_Provided material_.
import Literature.AlgebraicGeometry.Resolution.LocalBlowup
import Mathlib.RingTheory.Adjoin.Basic
import HarnessLib

/-!
# Route `HomologicalConductor`, crux `Globalisation` (stmt-ResolutionOfSingularities-16486), line `birth_HomologicalConductor` (v2) — stub `stub_locEq`

The route's `loc B = k[{a * s⁻¹ | a, s ∈ B, s⁻¹ ∈ O}]` (the `k`-subalgebra of `K` generated by the
fractions of `B` whose denominator is an `O`-unit or zero) has, for `B ⊆ O`, the same underlying
subring as the tree's `locAtCentre B.toSubring O = {y / z | y, z ∈ B, O.valuation z = 1}`
(`Literature/AlgebraicGeometry/Resolution/LocalBlowup.lean`).

Proof: a generator `a * s⁻¹` with `s ∈ B ⊆ O` and `s⁻¹ ∈ O` is `0` (if `s = 0`) or has
`O.valuation s = 1`, so it lies in the subring `locAtCentre B.toSubring O`, which contains `B`
(hence the constants); conversely `y / z = y * z⁻¹` with `O.valuation z = 1` has `z⁻¹ ∈ O`, so it
is a generator.
-/

-- single-problem summit: the doubled namespace component `ResolutionOfSingularities` is forced
set_option linter.dupNamespace false

namespace Summit.ResolutionOfSingularities.ResolutionOfSingularities.Theorems.HomologicalConductorGlobalisation

open Literature.AlgebraicGeometry.Resolution

/-- For `s ≠ 0` in a valuation ring `O` of `K`: `s⁻¹ ∈ O` iff `O.valuation s = 1`. [folklore] -/
private theorem inv_mem_iff_valuation_eq_one {K : Type} [Field K] (O : ValuationSubring K)
    {s : K} (hs : s ∈ O) (hs0 : s ≠ 0) : s⁻¹ ∈ O ↔ O.valuation s = 1 := by
  -- adapted from `risoGlob_inv_mem_valuationSubring_iff`
  -- (Theorems/RisoStrataRisoGlobalisationCentres.lean)
  rw [← O.valuation_le_one_iff, map_inv₀]
  have hv0 : O.valuation s ≠ 0 := by rwa [Ne, map_eq_zero]
  have hle : O.valuation s ≤ 1 := (O.valuation_le_one_iff s).mpr hs
  rw [inv_le_one₀ (zero_lt_iff.mpr hv0)]
  exact ⟨fun h => le_antisymm hle h, fun h => h.ge⟩

/-- **The route's `loc` is `locAtCentre`.** For a `k`-subalgebra `B ⊆ O` of `K`, the subring
underlying `k[{a * s⁻¹ | a, s ∈ B, s⁻¹ ∈ O}]` is `locAtCentre B.toSubring O`, i.e. `B` localised
at the centre `𝔪_O ∩ B` of `O`, read inside `K`. [cite: NovacoskiSpivakovsky2014, Def. 2.8] -/
theorem stub_locEq {k K : Type} [Field k] [Field K] [Algebra k K] (O : ValuationSubring K)
    (B : Subalgebra k K) (hBO : B.toSubring ≤ O.toSubring) :
    (Algebra.adjoin k {y : K | ∃ a ∈ B, ∃ s ∈ B, s⁻¹ ∈ O ∧ y = a * s⁻¹}).toSubring =
      Literature.AlgebraicGeometry.Resolution.locAtCentre B.toSubring O := by
  -- adapted from `coe_risoLoc_eq_locAtCentre` (Theorems/RisoStrataRisoGlobalisationCentres.lean)
  -- `locAtCentre B.toSubring O` as a `k`-subalgebra (it contains `B`, hence the constants).
  let L : Subalgebra k K :=
    { locAtCentre B.toSubring O with
      algebraMap_mem' := fun c => le_locAtCentre _ O (B.algebraMap_mem c) }
  apply le_antisymm
  · have hle : Algebra.adjoin k {y : K | ∃ a ∈ B, ∃ s ∈ B, s⁻¹ ∈ O ∧ y = a * s⁻¹} ≤ L := by
      refine Algebra.adjoin_le ?_
      rintro _ ⟨a, ha, s, hs, hsO, rfl⟩
      change a * s⁻¹ ∈ locAtCentre B.toSubring O
      by_cases hs0 : s = 0
      · rw [hs0, inv_zero, mul_zero]; exact Subring.zero_mem _
      · exact mem_locAtCentre_iff.mpr ⟨a, ha, s, hs,
          (inv_mem_iff_valuation_eq_one O (hBO hs) hs0).mp hsO, by rw [div_eq_mul_inv]⟩
    intro x hx
    exact hle hx
  · rintro x ⟨a, ha, s, hs, hv, rfl⟩
    have hs0 : (s : K) ≠ 0 := ne_zero_of_valuation_eq_one hv
    change a / s ∈ Algebra.adjoin k {y : K | ∃ a ∈ B, ∃ s ∈ B, s⁻¹ ∈ O ∧ y = a * s⁻¹}
    rw [div_eq_mul_inv]
    exact Algebra.subset_adjoin ⟨a, ha, s, hs,
      (inv_mem_iff_valuation_eq_one O (hBO hs) hs0).mpr hv, rfl⟩

end Summit.ResolutionOfSingularities.ResolutionOfSingularities.Theorems.HomologicalConductorGlobalisation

_Task goal_. Give the data again exactly, line for line.

_Exercise answer_.
import Literature.AlgebraicGeometry.Resolution.LocalBlowup
import Mathlib.RingTheory.Adjoin.Basic
import HarnessLib

/-!
# Route `HomologicalConductor`, crux `Globalisation` (stmt-ResolutionOfSingularities-16486), line `birth_HomologicalConductor` (v2) — stub `stub_locEq`

The route's `loc B = k[{a * s⁻¹ | a, s ∈ B, s⁻¹ ∈ O}]` (the `k`-subalgebra of `K` generated by the
fractions of `B` whose denominator is an `O`-unit or zero) has, for `B ⊆ O`, the same underlying
subring as the tree's `locAtCentre B.toSubring O = {y / z | y, z ∈ B, O.valuation z = 1}`
(`Literature/AlgebraicGeometry/Resolution/LocalBlowup.lean`).

Proof: a generator `a * s⁻¹` with `s ∈ B ⊆ O` and `s⁻¹ ∈ O` is `0` (if `s = 0`) or has
`O.valuation s = 1`, so it lies in the subring `locAtCentre B.toSubring O`, which contains `B`
(hence the constants); conversely `y / z = y * z⁻¹` with `O.valuation z = 1` has `z⁻¹ ∈ O`, so it
is a generator.
-/

-- single-problem summit: the doubled namespace component `ResolutionOfSingularities` is forced
set_option linter.dupNamespace false

namespace Summit.ResolutionOfSingularities.ResolutionOfSingularities.Theorems.HomologicalConductorGlobalisation

open Literature.AlgebraicGeometry.Resolution

/-- For `s ≠ 0` in a valuation ring `O` of `K`: `s⁻¹ ∈ O` iff `O.valuation s = 1`. [folklore] -/
private theorem inv_mem_iff_valuation_eq_one {K : Type} [Field K] (O : ValuationSubring K)
    {s : K} (hs : s ∈ O) (hs0 : s ≠ 0) : s⁻¹ ∈ O ↔ O.valuation s = 1 := by
  -- adapted from `risoGlob_inv_mem_valuationSubring_iff`
  -- (Theorems/RisoStrataRisoGlobalisationCentres.lean)
  rw [← O.valuation_le_one_iff, map_inv₀]
  have hv0 : O.valuation s ≠ 0 := by rwa [Ne, map_eq_zero]
  have hle : O.valuation s ≤ 1 := (O.valuation_le_one_iff s).mpr hs
  rw [inv_le_one₀ (zero_lt_iff.mpr hv0)]
  exact ⟨fun h => le_antisymm hle h, fun h => h.ge⟩

/-- **The route's `loc` is `locAtCentre`.** For a `k`-subalgebra `B ⊆ O` of `K`, the subring
underlying `k[{a * s⁻¹ | a, s ∈ B, s⁻¹ ∈ O}]` is `locAtCentre B.toSubring O`, i.e. `B` localised
at the centre `𝔪_O ∩ B` of `O`, read inside `K`. [cite: NovacoskiSpivakovsky2014, Def. 2.8] -/
theorem stub_locEq {k K : Type} [Field k] [Field K] [Algebra k K] (O : ValuationSubring K)
    (B : Subalgebra k K) (hBO : B.toSubring ≤ O.toSubring) :
    (Algebra.adjoin k {y : K | ∃ a ∈ B, ∃ s ∈ B, s⁻¹ ∈ O ∧ y = a * s⁻¹}).toSubring =
      Literature.AlgebraicGeometry.Resolution.locAtCentre B.toSubring O := by
  -- adapted from `coe_risoLoc_eq_locAtCentre` (Theorems/RisoStrataRisoGlobalisationCentres.lean)
  -- `locAtCentre B.toSubring O` as a `k`-subalgebra (it contains `B`, hence the constants).
  let L : Subalgebra k K :=
    { locAtCentre B.toSubring O with
      algebraMap_mem' := fun c => le_locAtCentre _ O (B.algebraMap_mem c) }
  apply le_antisymm
  · have hle : Algebra.adjoin k {y : K | ∃ a ∈ B, ∃ s ∈ B, s⁻¹ ∈ O ∧ y = a * s⁻¹} ≤ L := by
      refine Algebra.adjoin_le ?_
      rintro _ ⟨a, ha, s, hs, hsO, rfl⟩
      change a * s⁻¹ ∈ locAtCentre B.toSubring O
      by_cases hs0 : s = 0
      · rw [hs0, inv_zero, mul_zero]; exact Subring.zero_mem _
      · exact mem_locAtCentre_iff.mpr ⟨a, ha, s, hs,
          (inv_mem_iff_valuation_eq_one O (hBO hs) hs0).mp hsO, by rw [div_eq_mul_inv]⟩
    intro x hx
    exact hle hx
  · rintro x ⟨a, ha, s, hs, hv, rfl⟩
    have hs0 : (s : K) ≠ 0 := ne_zero_of_valuation_eq_one hv
    change a / s ∈ Algebra.adjoin k {y : K | ∃ a ∈ B, ∃ s ∈ B, s⁻¹ ∈ O ∧ y = a * s⁻¹}
    rw [div_eq_mul_inv]
    exact Algebra.subset_adjoin ⟨a, ha, s, hs,
      (inv_mem_iff_valuation_eq_one O (hBO hs) hs0).mpr hv, rfl⟩

end Summit.ResolutionOfSingularities.ResolutionOfSingularities.Theorems.HomologicalConductorGlobalisation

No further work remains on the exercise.